I spotted Abramawicz, over by the door, examining something from his ear;
‘Oy! Abramawicz, got something for you to do.’
To his credit, he looked pleased. I handed him the documents.
‘See if you can’t find a photocopier somewhere. 2 copies of all of it. Give it to me personally.’
I pictured him wandering about aimlessly for a quarter of an hour before plucking up the courage to ask someone who might be able to help him.

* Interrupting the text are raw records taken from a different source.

import Literature.IUT.HodgeArakelov.MonoThetaProjectiveProp16EllipticRefChainProofs
import Literature.IUT.HodgeArakelov.MonoThetaProjectiveProp16EllipticRefIdentityWitness

/-!
# [IUTchII] Prop. 1.6 (ii): abc-iut-L6-t21's IDENTITY output (finding A21g10-F1, p447116) FAILS the strengthened
# successor predicate `RefIsEllipticChain` (proof-only sequel)

PROOF-ONLY (two theorems; no `def`, no instance, no named fact), abc-iut cell, seat abc-iut-L6-t2 (gen 3), row
«REFISELLIPTIC-R2-CHAIN» of abc-iut-L6-lead §F v1.19at-ter (1); DAG node **IUTchII:Prop1.6(ii)** (layer L6, outside the
[IUTchIII] Cor. 3.12 cone). S. Mochizuki, *Inter-universal Teichmüller Theory II*, kurims manuscript (Dec. 2020), §1,
Prop. 1.6 (ii) p. 31 l. 34–41 [claim: Mochizuki2012, status: disputed] (IUTchII §1 Prop 1.6 (ii), kurims p.31);
[AbsTopII] Cor. 3.3 (iii)(a) p. 68 [cite: MochizukiAbsTopII2013, Cor 3.3 (iii)(a) p.68].

abc-iut-L6-t21's kernel witness `IdentityWitness.idOutput S N` (`U := X`, reference surjection `:= id`, no cusp removed)
satisfies abc-iut-w5-d030's v1 predicate `RefIsElliptic` (`refIsElliptic_idOutput_self`) and inhabits `Genuine`
(`nonempty_genuine_self`) for EVERY `N`. Against the v2 predicate of `MonoThetaProjectiveProp16EllipticRefChain.lean`
(clause (R2′): the [AbsTopII] Cor. 3.3 (iii) record REALIZES the printed chain of `N² − 1` de-cuspidalizations) it FAILS
for every `N ≥ 2` — an instance of `RefIsEllipticChain.not_of_refHom_eq_self` / `not_of_completesToIso`
(`MonoThetaProjectiveProp16EllipticRefChainProofs.lean`; L4 input `RealizesChain.proj_not_injective_of_two_le`).
HONEST SCOPE: a statement about the tree's typing; no side on [IUTchIII] Cor. 3.12; typed ≠ proved.
-/

universe u

namespace Literature.IUT.HodgeArakelov

open Literature.AnabelianGeometry.SemiGraphs (TemperedCurve)

namespace EllipticCuspidalization

namespace IdentityWitness

variable (S : ThetaSetting.{0}) (N : ℕ+) {p : ℕ} [Fact p.Prime] (X : TemperedCurve p) (eX : X.PiTemp ≃ₜ* S.PiX)

/-- **abc-iut-L6-t21's identity output FAILS the strengthened predicate** for every `N ≥ 2`, every tempered curve `X`
and identification `eX` — whatever extension, record, cuspidal data one offers for (R2′): its tempered reference
surjection is the identity of `Π^tp_X` (`refHom_idOutput_apply`), which completes to the identity of `Π̂_X`. (For v1,
by contrast, `refIsElliptic_idOutput_self` p447116.) [claim: Mochizuki2012, status: disputed] (IUTchII §1 Prop 1.6 (ii), kurims p.31) -/
theorem not_refIsEllipticChain_idOutput (hN : 2 ≤ (N : ℕ)) :
    ¬ (idOutput S N).RefIsEllipticChain X X eX eX :=
  RefIsEllipticChain.not_of_completesToIso hN (ContinuousMulEquiv.refl X.PiHat) fun y => by
    rw [refHom_idOutput_apply]
    rfl

/-- Hence, for `N ≥ 2`, NO v2-genuine output `GenuineChain S N S.PiX X X eX` has BOTH the identity as underlying output
AND `eX` as its reference identification — the degenerate inhabitant of v1 (`nonempty_genuine_self`, p447116) is gone.
[claim: Mochizuki2012, status: disputed] (IUTchII §1 Prop 1.6 (ii), kurims p.31) -/
theorem genuineChain_not_identity (hN : 2 ≤ (N : ℕ)) (G : EllipticCuspidalization.GenuineChain S N S.PiX X X eX)
    (hG : G.toEllipticCuspidalization = idOutput S N) : ¬ HEq G.eU eX := by
  intro heU
  cases G with
  | mk toGenuine hchain =>
    cases toGenuine with
    | mk K eU h₀ =>
      change K = idOutput S N at hG
      subst hG
      change HEq eU eX at heU
      have heU' : eU = eX := eq_of_heq heU
      subst heU'
      exact not_refIsEllipticChain_idOutput S N X eU hN hchain

end IdentityWitness

end EllipticCuspidalization

end Literature.IUT.HodgeArakelov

Fritz appeared in front of the desk.
‘What time we knocking off tonight, Guv?’
‘How do I know?’
‘I’m meeting some guys… we’re over Southall, tonight. Going for an Indian.’
‘Do what you like.’
They wouldn’t be debating the merits of Korma over Vindaloo: sometimes I just got too tired to care. Even about the mayhem Fritz and his thug pals would cause in the South Asian Enclave.

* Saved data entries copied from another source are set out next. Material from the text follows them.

theorem ngPay_swap01 (ngs : List NoGood) (sd : Side) (x y z w : Shape) : ngPay ngs sd ![y, x, z, w] = ngPay ngs sd ![x, y, z, w] := by
  simp only [ngPay, matchedS_swap01 _ _ x y z w]
theorem ngPay_swap12 (ngs : List NoGood) (sd : Side) (x y z w : Shape) : ngPay ngs sd ![x, z, y, w] = ngPay ngs sd ![x, y, z, w] := by
  simp only [ngPay, matchedS_swap12 _ _ x y z w]
theorem ngPay_swap23 (ngs : List NoGood) (sd : Side) (x y z w : Shape) : ngPay ngs sd ![x, y, w, z] = ngPay ngs sd ![x, y, z, w] := by
  simp only [ngPay, matchedS_swap23 _ _ x y z w]

/-- semantic form of the no-good literal: some supported cell (on some side) has a type outside `S` -/
def OutsideS (D : Design) (S : List (Side × STuple)) : Prop := ∃ sd : Side, ∃ c ∈ suppSide D sd, matchedS S sd (typeOf c) = false

/-- the two branches of the support disjunction are exhaustive -/
theorem outsideS_of_not_suppIn {D : Design} {S : List (Side × STuple)} (h : ¬ SuppIn D S) : OutsideS D S := by
  unfold SuppIn at h
  push Not at h
  obtain ⟨sd, c, hc, hno⟩ := h
  refine ⟨sd, c, hc, eq_false_of_ne_true fun hm => ?_⟩
  simp only [matchedS, List.any_eq_true, massHit, Bool.and_eq_true, decide_eq_true_eq] at hm
  obtain ⟨e, he, hsd, hsm⟩ := hm
  exact hno e he hsd hsm

theorem ngPay_nonneg (ngs : List NoGood) (hZ : ∀ g ∈ ngs, 0 ≤ g.Z) (sd : Side) (t : STuple) : 0 ≤ ngPay ngs sd t := by
  unfold ngPay
  refine List.sum_nonneg ?_
  intro x hx
  obtain ⟨g, hg, rfl⟩ := List.mem_map.mp hx
  by_cases hm : matchedS g.S sd t = true
  · simp [hm]
  · simp [hm, hZ g hg]

/-- (credit 7) no-good literals: `Σ_g Z_g ≤ Σ_c m(c)·ngPay(c)` -/
theorem ng_credit (D : Design) (ngs : List NoGood) (hZ : ∀ g ∈ ngs, 0 ≤ g.Z) (hng : ∀ g ∈ ngs, OutsideS D g.S) :
    (ngs.map fun g => g.Z).sum ≤ linZ D.N (fun c => ngPay ngs Side.N (typeOf c)) + linZ D.P (fun c => ngPay ngs Side.P (typeOf c)) := by
  induction ngs with
  | nil => simp [ngPay, linZ]
  | cons g rest ih =>
      have hZ' : ∀ g' ∈ rest, 0 ≤ g'.Z := fun g' hg' => hZ g' (List.mem_cons.mpr (Or.inr hg'))
      have hng' : ∀ g' ∈ rest, OutsideS D g'.S := fun g' hg' => hng g' (List.mem_cons.mpr (Or.inr hg'))
      have ih' := ih hZ' hng'
      have hsplit : ∀ sd : Side, (fun c => ngPay (g :: rest) sd (typeOf c)) =
          fun c => (if matchedS g.S sd (typeOf c) then 0 else g.Z) + ngPay rest sd (typeOf c) := by
        intro sd; funext c; simp [ngPay]
      rw [hsplit Side.N, hsplit Side.P, linZ_add, linZ_add]
      obtain ⟨sd₀, c₀, hc₀, hm₀⟩ := hng g (List.mem_cons.mpr (Or.inl rfl))
      have hg0 : 0 ≤ g.Z := hZ g (List.mem_cons.mpr (Or.inl rfl))
      have key := one_le_linZ_sides D (fun sd c => if matchedS g.S sd (typeOf c) then (0 : ℤ) else 1)
        (fun sd c => by by_cases hm : matchedS g.S sd (typeOf c) = true <;> simp [hm]) hc₀ (by simp [hm₀])
      have eN : (fun c => if matchedS g.S Side.N (typeOf c) then (0 : ℤ) else g.Z) =
          fun c => g.Z * (if matchedS g.S Side.N (typeOf c) then (0 : ℤ) else 1) := by
        funext c; split <;> simp
      have eP : (fun c => if matchedS g.S Side.P (typeOf c) then (0 : ℤ) else g.Z) =
          fun c => g.Z * (if matchedS g.S Side.P (typeOf c) then (0 : ℤ) else 1) := by
        funext c; split <;> simp
      rw [eN, eP, linZ_smul, linZ_smul]
      simp only [List.map_cons, List.sum_cons]
      nlinarith [key, hg0, ih']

Amazingly, Abramawicz turned up with the documents: the copies in a new file. I thanked him. He needed to find another line of work. Such efficiency wouldn’t go unpunished long. I headed to the lavs to pick up my spare clothes. It was time to go and meet Harry at the Number Six. I fumbled the coathangers, my best Jacket fell in a puddle of piss by the pedestal. As I picked it up a bulging creamy envelope fell out.
I recognised the embossed crest from quite a few previous communications. A post-it note’s glue had dried and the note itself fell out as I unfolded the letter:
‘From the Office of the Nigerian State Required Skills Immigration Scheme…
Dear Mr Murray,
We are pleased at your interest in the NSRSIS. However, we regret to inform you that your particular field’s quota is full. We encourage you to reapply, but can at present give you no indication as to when your application might be accepted.
In the meantime, there are two other possibilities open to you.
Please find enclosed appropriate paper work for a) and b)’
Etc, Etc. I thought. I looked at the post-it note
‘Ray,
Unless it stops, it’s option b)
Yol.’
I stuffed all the paper in the pocket of the damp jacket, headed out to the car.